Computer security and cryptography
Computer security is a branch of computer technology, whose objective includes protection of information from unauthorized access, disruption, or modification while maintaining the accessibility and usability of the system for its intended users. Cryptography is the practice and study of hiding (encryption) and therefore deciphering (decryption) information. Modern cryptography is largely related to computer science, for many encryption and decryption algorithms are based on their computational complexity.
Computational science (or scientific computing) is the field of study concerned with constructing mathematical models and quantitative analysis techniques and using computers to analyze and solve scientific problems. In practical use, it is typically the application of computer simulation and other forms of computation to problems in various scientific disciplines.
This branch of computer science aims to manage networks between computers worldwide.
Concurrent, parallel and distributed systems
Concurrency is a property of systems in which several computations are executing simultaneously, and potentially interacting with each other. A number of mathematical models have been developed for general concurrent computation including Petri nets, process calculi and the Parallel Random Access Machine model.

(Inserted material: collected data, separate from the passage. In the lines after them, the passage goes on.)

open Matrix Finset
open Literature.Probability.LatticeModels (Torus.proj)
open Literature.MathematicalPhysics.QuantumFieldTheory.Balaban1983to89
open Literature.MathematicalPhysics.QuantumFieldTheory.Balaban1983to89.Beta
open Literature.MathematicalPhysics.QuantumFieldTheory.Balaban1983to89.Beta.Composition (kkt)
open Literature.MathematicalPhysics.QuantumFieldTheory.Balaban1983to89.Beta.CompositionSingular (effForm flucCov minOp minOpL)
open B5Prop11Plancherel (fine)
open B6Lemma24Torus (pbox mem_pbox)
open AffineAveraging (Site box toSite unitVec)
open OneStepResolventKernel (Fib)
open OneStepKernelFamily (KInvStep)
open ExpKernelCalculus (MKer)
open BalabanStepJetsSucc (wVH)
open Summit.QuantumFields.BalabanUV.Beta.AxialDressingRooted (axEc coDressKBmAt)
open Summit.QuantumFields.BalabanUV.Beta.BorderedHessian (bhKStepAt stepScale)
open Summit.QuantumFields.BalabanUV.Beta.D1BFx.LogDetSecondVariation (secondVar)
open Summit.QuantumFields.BalabanUV.Beta.D1BFx.MixedVarPackedHess (hessT)
open Summit.QuantumFields.BalabanUV.Beta.FP.KernelPeriodisationFib (Idx perF)
open Summit.QuantumFields.BalabanUV.Beta.FP.TorusCombRows (Res combRowsT)
open Summit.QuantumFields.BalabanUV.Beta.FP.TorusCompositeObjects (towerTorus compRows NParam combF bigP towerGen)
open Summit.QuantumFields.BalabanUV.Beta.FP.TorusCompositeObjectsG (StepRows compRowsG nestedSliceG)
open Summit.QuantumFields.BalabanUV.Beta.FP.TorusCompositeFP (evalN)
open Summit.QuantumFields.BalabanUV.Beta.FP.TorusGaugeCovariance (tgrad)
open Summit.QuantumFields.BalabanUV.Beta.GAN24.FineReadoutCauchyFrame (toSite_mem_range)
open Summit.QuantumFields.BalabanUV.Beta.FP.RelInvPeriodisedEffFormCoarse (wVH_pos)
open Summit.QuantumFields.BalabanUV.Beta.FP.TorusCompositeSlice (prod_stepScale_mul_card_ne_zero)
open Summit.QuantumFields.BalabanUV.Beta.FP.TorusEffFormCompositeG (torus_composite_inv_and_eff_G)
open Summit.QuantumFields.BalabanUV.Beta.FP.KktUnitConjugation (kkt_inv_smul_mul_rightInverse fromBlocks_one_units_eq_diagonal fromBlocks_units_one_eq_diagonal
  submatrix_diagonal_mul_mul_diagonal sumElim_const_comp_map hessT_unitConj)
open Summit.QuantumFields.BalabanUV.Beta.FP.PackedLawFullIndex (hessT_fullIndex_law_of_packed_law)
open Summit.QuantumFields.BalabanUV.Beta.FP.NestedDeadRowsOrderTwoTowerClosedG (torus_kkt_nondeg_towerG)
open Summit.QuantumFields.BalabanUV.Beta.FP.NestedDoorSocketTowerG (hessT_kernel_law_tower_G)

variable {d : ℕ}

section LawG

variable (M' : Fin (d + 1) → ℕ) [∀ μ, NeZero (M' μ)] (Lc : ℕ) [NeZero Lc] (lev : ℕ → ℕ) (rs : ℕ → (Fin (d + 1) → ℕ)) (n : ℕ)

A distributed system extends the idea of concurrency onto multiple computers connected through a network. Computers within the same distributed system have their own private memory, and information is often exchanged among themselves to achieve a common goal.
A database is intended to organize, store, and retrieve large amounts of data easily. Digital databases are managed using database management systems to store, create, maintain, and search data, through database models and query languages.
Research that develops theories, principles, and guidelines for user interface designers, so they can create satisfactory user experiences with desktop, laptop, and mobile devices.
Software engineering is the study of designing, implementing, and modifying software in order to ensure it is of high quality, affordable, maintainable, and fast to build. It is a systematic approach to software design, involving the application of engineering practices to software. Software engineering deals with the organizing and analyzing of software—it doesn’t just deal with the creation or manufacture of new software, but its internal maintenance and arrangement. Both computer applications software engineers and computer systems software engineers are projected to be among the fastest growing occupations from 2008 to 2018.